One one side of the reaction you have the initial kinetic energy of the nucleus. On the other side you have the initial kinetic energy of the nucleus plus or minus whatever they gain or lose in the reaction. Since you have it on both sides of the equation you can ignore it or assume it to be zero.
@@1990Judson but isn't the neutron moving with respect to the Boron atom? I thought the neutron was fired at the (mostly) stationary Boron. Maybe I misunderstand how this method works though.
@@jonludwig8233 my thoughts exactly
@@jonludwig8233 This process involves capture of thermal neutrons, i.e. neutrons with energies below 1 eV. This is negligible in comparison with the other energies which are several orders of magnitudes higher (MeV range), so the kinetic energy of the incident neutron can be assumed to be zero.
@@1990Judsonis actually correct.
Another way to think about this is to consider the frame of reference to be the COM of Boron and Neutron before the reaction. Thus, boron will have a negative momentum and neutron will have equal and opposite momentum with net result being zero momentum for the system.
Side note: in any physics problem whether classical, general relative, or quantum it is best to choose the zero momentum reference frame (google it if you don’t know)
“Make sure to conserve mass, energy, and momentum” hem… but mass is not a conserved quantity.
That’s why the concept of excess mass exist.
It is not real. The nucleus doesn’t have “excess mass”. It’s like centrifugal force. We add it to make our equations neat
Sir,but Coulombic Force is inversely proportional to square of distance!
This is dealing with energy, not force.
One way you can think is that: you have to multiply force with distance to get work which is analogous to energy. That way you can get a value which is inversely proportional to distance.

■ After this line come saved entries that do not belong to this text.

import Summits.KontsevichZagierPeriods.KontsevichZagierPeriods.Theorems.GammaHodgeSector.Negative.Algebraicity
import Literature.ModelTheory.ExponentialFields.TarskiSeidenbergProofs

/-!
# `CompleteModGammaSector` (stmt-KontsevichZagierPeriods-14233) — negative side III-a: a
`ℚ`-semialgebraic function of one variable takes algebraic values at algebraic points

Landed copy of §5.1 of `Cruxes/GammaSectorComplete/Disproof.lean` (tools for the rule-(2)
necessity theorem of `Negative/RuleTwoWitness.lean`): `isAlgebraic_of_mem_finite` (points of a
finite `ℚ`-semialgebraic subset of `ℝ¹` are algebraic, from `exists_clopen_off_zeros`) and
`isAlgebraic_apply_of_isAlgebraic` (cut the graph by a rational equation of the point, swap the
coordinates, project by the tree's `tarski_seidenberg_real_holds`, and apply the former). No
definitions (review p81843: the group of real algebraic numbers is Mathlib's `algebraicClosure ℚ ℝ`,
used directly downstream; the dimension-0 case is the landed
`LiouvilleUnfolding.LogPrimitiveNL.Negative.isAlgebraic_of_isSemialgebraicFunOn_fin_zero`).
-/

noncomputable section

open MeasureTheory Set
open scoped BigOperators

namespace Summit.KontsevichZagierPeriods.CompleteModGammaSectorNegative

open Literature.NumberTheory.Transcendental
open Literature.NumberTheory.Transcendental.KZ
open Summit.KontsevichZagierPeriods.KontsevichZagierPeriods.Theses.TerasomaMultiplication
  (CompleteModGammaSector GammaHodgeSector)
open Summit.KontsevichZagierPeriods.GammaHodgeSectorNegative
open Literature.Barriers.KontsevichZagierPeriods.KZ (constRep constRep_value constRep_isRational)

open Literature.ModelTheory.ExponentialFields (IsSemialgebraic isSemialgebraic_setOf_eval_le
  isSemialgebraic_setOf_eval_eq_zero tarski_seidenberg_real_holds)

/-! ### §5.1 Semialgebraic functions of one variable at algebraic points -/

/-- **Points of a finite `ℚ`-semialgebraic subset of `ℝ¹` are algebraic** (off the zero set of
the rational polynomial of `exists_clopen_off_zeros` the set is open, hence locally an interval,
hence infinite). [folklore] -/
theorem isAlgebraic_of_mem_finite {S : Set (Fin 1 → ℝ)} (hS : IsSemialgebraic ℚ S) (hfin : S.Finite)
    {w : Fin 1 → ℝ} (hw : w ∈ S) : IsAlgebraic ℚ (w 0) := by
  obtain ⟨q, hq0, hopen, -⟩ := exists_clopen_off_zeros hS
  by_cases hroot : Polynomial.aeval (w 0) q = 0
  · exact ⟨q, hq0, hroot⟩
  · exfalso
    have hmem : w ∈ S ∩ {v | Polynomial.aeval (v 0) q ≠ 0} := ⟨hw, hroot⟩
    obtain ⟨ε, hε, hball⟩ := Metric.isOpen_iff.mp hopen w hmem
    have hsub : ∀ t ∈ Ioo (0:ℝ) ε, (fun _ : Fin 1 => w 0 + t) ∈ S := by
      intro t ht
      refine (hball ?_).1
      rw [Metric.mem_ball, dist_pi_lt_iff hε]
      intro i
      rw [Subsingleton.elim i 0, Real.dist_eq, add_sub_cancel_left, abs_of_pos ht.1]
      exact ht.2
    have hinj : Set.InjOn (fun t : ℝ => (fun _ : Fin 1 => w 0 + t)) (Ioo (0:ℝ) ε) := by
      intro t _ t' _ h
      have := congr_fun h 0
      simpa using this
    have hinf : (Ioo (0:ℝ) ε).Infinite := Ioo_infinite hε
    exact hinf (Set.Finite.of_finite_image (hfin.subset (by rintro _ ⟨t, ht, rfl⟩; exact hsub t ht)) hinj)

/-- **A `ℚ`-semialgebraic function of one variable takes algebraic values at algebraic points.**
Cut the graph by `p(x₀) = 0` (`p` a non-zero rational polynomial vanishing at the point): a finite
`ℚ`-semialgebraic subset of `ℝ²`; swap the coordinates and project (Tarski–Seidenberg, tree:
`tarski_seidenberg_real_holds`) to a finite `ℚ`-semialgebraic subset of `ℝ¹` containing the
value. [folklore] -/
theorem isAlgebraic_apply_of_isAlgebraic {s : Set (Fin 1 → ℝ)} {f : (Fin 1 → ℝ) → ℝ}
    (hf : IsSemialgebraicFunOn ℚ s f) {w : Fin 1 → ℝ} (hw : w ∈ s) (halg : IsAlgebraic ℚ (w 0)) :
    IsAlgebraic ℚ (f w) := by
  obtain ⟨p, hp0, hpw⟩ := halg
  -- the graph, cut by `p (z 0) = 0`
  have hΓ := (isSemialgebraicFunOn_iff.mp hf)
  set P : MvPolynomial (Fin 2) ℚ := Polynomial.aeval (MvPolynomial.X 0) p with hPdef
  have hP : ∀ z : Fin 2 → ℝ, MvPolynomial.aeval z P = Polynomial.aeval (z 0) p := by
    intro z
    rw [hPdef, ← Polynomial.aeval_algHom_apply, MvPolynomial.aeval_X]
  set T : Set (Fin 2 → ℝ) :=
    {z : Fin (1 + 1) → ℝ | Fin.init z ∈ s ∧ z (Fin.last 1) = f (Fin.init z)} ∩
      {z | MvPolynomial.aeval z P = 0} with hTdef
  have hT : IsSemialgebraic ℚ T := hΓ.inter (isSemialgebraic_setOf_eval_eq_zero P)
  -- `T` is finite: it injects into the real roots of `p`
  have hinit : ∀ z : Fin 2 → ℝ, Fin.init z = fun _ : Fin 1 => z 0 := by
    intro z
    funext i
    rw [Subsingleton.elim i 0]
    rfl
  have hTfin : T.Finite := by
    refine (((p.rootSet_finite ℝ).image fun ρ : ℝ =>
      (Fin.snoc (fun _ : Fin 1 => ρ) (f fun _ => ρ) : Fin 2 → ℝ))).subset ?_
    rintro z ⟨⟨-, hz2⟩, hz3⟩
    refine ⟨z 0, ?_, ?_⟩
    · rw [Polynomial.mem_rootSet]
      exact ⟨hp0, by rw [← hP z]; exact hz3⟩
    · show Fin.snoc (fun _ : Fin 1 => z 0) (f fun _ : Fin 1 => z 0) = z
      rw [← hinit z, ← hz2]
      exact Fin.snoc_init_self z
  -- swap the coordinates and project away the last one
  set σ : Fin 2 → Fin 2 := ⇑(Equiv.swap (0 : Fin 2) 1) with hσdef
  set T' : Set (Fin 1 → ℝ) :=
    (fun x : Fin (1 + 1) → ℝ => x ∘ Fin.castSucc) '' ((fun x : Fin 2 → ℝ => x ∘ σ) ⁻¹' T) with hT'def
  have hT' : IsSemialgebraic ℚ T' := tarski_seidenberg_real_holds (hT.preimage_comp σ)
  have hT'fin : T'.Finite := by
    refine (hTfin.preimage ?_).image _
    intro x _ y _ hxy
    funext i
    have h := congr_fun hxy (σ i)
    simp only [Function.comp_apply] at h
    rw [hσdef, Equiv.swap_apply_self] at h
    exact h
  -- the value sits in `T'`
  have hmem : (fun _ : Fin 1 => f w) ∈ T' := by
    refine ⟨Fin.snoc (fun _ : Fin 1 => f w) (w 0), ?_, ?_⟩
    · show (fun i => (Fin.snoc (fun _ : Fin 1 => f w) (w 0) : Fin 2 → ℝ) (σ i)) ∈ T
      have hz : (fun i => (Fin.snoc (fun _ : Fin 1 => f w) (w 0) : Fin 2 → ℝ) (σ i)) =
          Fin.snoc w (f w) := by
        funext i
        fin_cases i
        · simp [hσdef, Fin.snoc]
        · simp [hσdef, Fin.snoc]
      rw [hz]
      refine ⟨⟨by simpa using hw, by rw [Fin.snoc_last, Fin.init_snoc]⟩, ?_⟩
      show MvPolynomial.aeval (Fin.snoc w (f w) : Fin 2 → ℝ) P = 0
      rw [hP]
      simpa [Fin.snoc] using hpw
    · funext i
      rw [Subsingleton.elim i 0]
      simp [Fin.snoc]
  simpa using isAlgebraic_of_mem_finite hT' hT'fin hmem

end Summit.KontsevichZagierPeriods.CompleteModGammaSectorNegative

Or you can think of it as Coulombic voltage. Voltage is interpreted as work done or potential energy gained/lost. Coulombic voltage is inversely proportional to distance.
I am sure these students know the answers, they just don't say. If they don't then I am sure I am way more fitting to sit in that class than them, I am afraid. But you know, I can't yet. Maybe someday, InshAllah.
For some reasons , most students will not answer even though they know the answer, unless encouraged to do so. Some are afraid they will give a wrong answer - even if they perfectly know the right one. I assume someone admitted to MIT is an intelligent and knowledgeable person, so the Dunning - Kruger effect may play also here. Oftentimes the best students have lower self confidence than the average ones. Besides, when the students are asked if there are any questions, they correctly point out the mistake the professor made - not taking into account the gamma energy when calculating T(He) + T(Li) - so you would be correct in not underestimating these guys.
Seems they do know most of the answers. When asked they seem to come up with something intelligent to say.. not sure what you're on about tbh
Way to blow your own trumpet Zippy :D
мать моя женщина...а можно на русском?